THE INPUT:
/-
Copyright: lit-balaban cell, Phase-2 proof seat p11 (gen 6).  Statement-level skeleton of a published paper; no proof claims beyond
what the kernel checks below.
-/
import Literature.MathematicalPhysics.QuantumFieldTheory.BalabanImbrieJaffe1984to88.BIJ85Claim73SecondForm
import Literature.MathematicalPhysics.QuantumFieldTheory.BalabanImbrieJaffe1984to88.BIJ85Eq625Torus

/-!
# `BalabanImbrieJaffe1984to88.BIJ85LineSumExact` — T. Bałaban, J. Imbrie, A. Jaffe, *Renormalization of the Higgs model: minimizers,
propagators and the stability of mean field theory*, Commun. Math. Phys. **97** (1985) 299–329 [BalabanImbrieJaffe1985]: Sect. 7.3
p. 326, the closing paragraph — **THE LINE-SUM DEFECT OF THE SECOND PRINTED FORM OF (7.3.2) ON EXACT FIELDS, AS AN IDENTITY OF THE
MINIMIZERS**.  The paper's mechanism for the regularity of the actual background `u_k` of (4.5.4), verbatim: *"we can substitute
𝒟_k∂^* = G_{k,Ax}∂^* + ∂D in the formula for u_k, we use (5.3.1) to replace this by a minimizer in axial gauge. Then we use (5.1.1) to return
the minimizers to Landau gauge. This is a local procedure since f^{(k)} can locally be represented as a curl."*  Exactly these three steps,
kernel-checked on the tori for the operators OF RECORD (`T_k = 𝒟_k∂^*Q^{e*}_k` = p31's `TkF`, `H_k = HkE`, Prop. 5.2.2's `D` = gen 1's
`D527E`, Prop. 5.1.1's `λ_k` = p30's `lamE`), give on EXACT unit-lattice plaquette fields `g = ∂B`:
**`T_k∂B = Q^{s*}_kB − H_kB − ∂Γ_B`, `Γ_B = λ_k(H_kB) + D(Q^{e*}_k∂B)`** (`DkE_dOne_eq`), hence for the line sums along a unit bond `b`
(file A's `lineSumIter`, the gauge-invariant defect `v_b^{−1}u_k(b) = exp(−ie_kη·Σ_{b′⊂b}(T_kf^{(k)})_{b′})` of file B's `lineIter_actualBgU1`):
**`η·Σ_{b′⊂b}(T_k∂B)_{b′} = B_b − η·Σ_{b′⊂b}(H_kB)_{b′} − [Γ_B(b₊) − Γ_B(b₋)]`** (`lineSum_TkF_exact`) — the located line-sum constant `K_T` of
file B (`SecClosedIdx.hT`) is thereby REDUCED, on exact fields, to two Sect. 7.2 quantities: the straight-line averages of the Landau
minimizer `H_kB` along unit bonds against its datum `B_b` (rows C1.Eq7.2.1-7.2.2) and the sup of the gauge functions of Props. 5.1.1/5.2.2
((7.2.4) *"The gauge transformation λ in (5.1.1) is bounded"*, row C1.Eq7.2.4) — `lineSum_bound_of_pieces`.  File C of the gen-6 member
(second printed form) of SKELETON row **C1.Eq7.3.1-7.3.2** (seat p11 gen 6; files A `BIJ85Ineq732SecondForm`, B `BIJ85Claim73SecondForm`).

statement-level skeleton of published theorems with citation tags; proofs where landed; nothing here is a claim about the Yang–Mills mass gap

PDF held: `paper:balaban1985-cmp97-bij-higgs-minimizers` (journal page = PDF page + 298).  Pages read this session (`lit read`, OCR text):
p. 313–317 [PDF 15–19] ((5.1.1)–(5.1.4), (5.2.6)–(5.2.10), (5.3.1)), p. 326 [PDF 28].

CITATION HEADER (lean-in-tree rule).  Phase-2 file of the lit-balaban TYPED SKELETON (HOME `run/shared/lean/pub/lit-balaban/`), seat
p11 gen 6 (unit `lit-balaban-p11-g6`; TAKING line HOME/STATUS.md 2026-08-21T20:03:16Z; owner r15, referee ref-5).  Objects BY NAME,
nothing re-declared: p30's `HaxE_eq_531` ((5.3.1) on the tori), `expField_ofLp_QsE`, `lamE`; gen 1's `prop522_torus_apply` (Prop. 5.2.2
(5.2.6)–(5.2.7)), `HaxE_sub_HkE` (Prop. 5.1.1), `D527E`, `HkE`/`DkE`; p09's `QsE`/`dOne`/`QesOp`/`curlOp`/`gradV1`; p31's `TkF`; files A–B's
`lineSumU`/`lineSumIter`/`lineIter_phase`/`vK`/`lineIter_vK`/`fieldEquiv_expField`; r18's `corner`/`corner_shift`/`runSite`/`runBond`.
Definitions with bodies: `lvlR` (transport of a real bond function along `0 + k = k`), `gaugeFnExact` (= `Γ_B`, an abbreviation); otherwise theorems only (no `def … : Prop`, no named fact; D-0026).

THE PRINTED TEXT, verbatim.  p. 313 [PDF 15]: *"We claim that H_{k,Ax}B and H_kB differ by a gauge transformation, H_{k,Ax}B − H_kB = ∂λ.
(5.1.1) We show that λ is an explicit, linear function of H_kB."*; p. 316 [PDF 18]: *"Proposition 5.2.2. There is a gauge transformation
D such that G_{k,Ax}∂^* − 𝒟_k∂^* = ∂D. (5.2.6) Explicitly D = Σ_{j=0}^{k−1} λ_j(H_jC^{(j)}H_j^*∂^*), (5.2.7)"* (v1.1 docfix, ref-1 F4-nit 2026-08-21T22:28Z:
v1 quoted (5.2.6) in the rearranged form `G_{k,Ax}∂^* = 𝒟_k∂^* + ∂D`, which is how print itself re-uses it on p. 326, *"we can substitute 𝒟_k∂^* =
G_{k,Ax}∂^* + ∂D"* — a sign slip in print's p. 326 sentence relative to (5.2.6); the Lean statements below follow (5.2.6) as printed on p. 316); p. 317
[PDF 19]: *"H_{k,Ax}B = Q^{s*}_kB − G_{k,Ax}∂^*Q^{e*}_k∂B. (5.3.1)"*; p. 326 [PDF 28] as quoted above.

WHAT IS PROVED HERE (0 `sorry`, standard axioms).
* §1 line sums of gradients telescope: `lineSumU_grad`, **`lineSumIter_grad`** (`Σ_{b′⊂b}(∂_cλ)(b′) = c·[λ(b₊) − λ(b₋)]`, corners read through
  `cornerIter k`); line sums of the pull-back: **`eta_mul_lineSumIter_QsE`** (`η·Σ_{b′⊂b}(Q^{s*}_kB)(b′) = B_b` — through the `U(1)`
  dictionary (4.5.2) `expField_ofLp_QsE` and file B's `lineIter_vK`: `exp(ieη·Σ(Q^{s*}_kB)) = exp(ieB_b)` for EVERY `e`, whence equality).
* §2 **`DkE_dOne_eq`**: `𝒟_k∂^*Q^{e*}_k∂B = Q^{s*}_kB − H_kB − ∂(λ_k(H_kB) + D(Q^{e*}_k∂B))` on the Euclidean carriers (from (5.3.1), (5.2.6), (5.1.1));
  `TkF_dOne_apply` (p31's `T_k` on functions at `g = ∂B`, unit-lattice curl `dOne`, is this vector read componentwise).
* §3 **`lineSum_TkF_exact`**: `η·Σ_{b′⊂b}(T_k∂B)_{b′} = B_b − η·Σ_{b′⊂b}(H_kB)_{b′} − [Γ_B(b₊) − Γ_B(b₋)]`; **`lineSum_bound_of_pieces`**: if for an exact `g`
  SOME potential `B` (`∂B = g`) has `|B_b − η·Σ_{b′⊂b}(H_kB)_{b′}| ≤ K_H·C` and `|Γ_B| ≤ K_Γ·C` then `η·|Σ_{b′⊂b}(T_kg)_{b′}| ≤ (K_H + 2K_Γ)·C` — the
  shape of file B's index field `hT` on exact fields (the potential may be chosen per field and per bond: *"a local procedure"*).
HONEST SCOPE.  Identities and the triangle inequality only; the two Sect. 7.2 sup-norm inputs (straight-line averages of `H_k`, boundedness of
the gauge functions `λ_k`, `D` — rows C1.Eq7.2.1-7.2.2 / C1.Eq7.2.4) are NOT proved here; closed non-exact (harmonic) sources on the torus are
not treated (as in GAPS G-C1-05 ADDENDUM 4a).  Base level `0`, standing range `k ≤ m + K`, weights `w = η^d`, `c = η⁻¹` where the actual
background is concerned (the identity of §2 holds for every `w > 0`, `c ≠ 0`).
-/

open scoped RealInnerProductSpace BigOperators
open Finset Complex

TASK BRIEF: Looking at the records above, work out how many lines contain "theorems". Give the number only.

YOUR SOLUTION: 2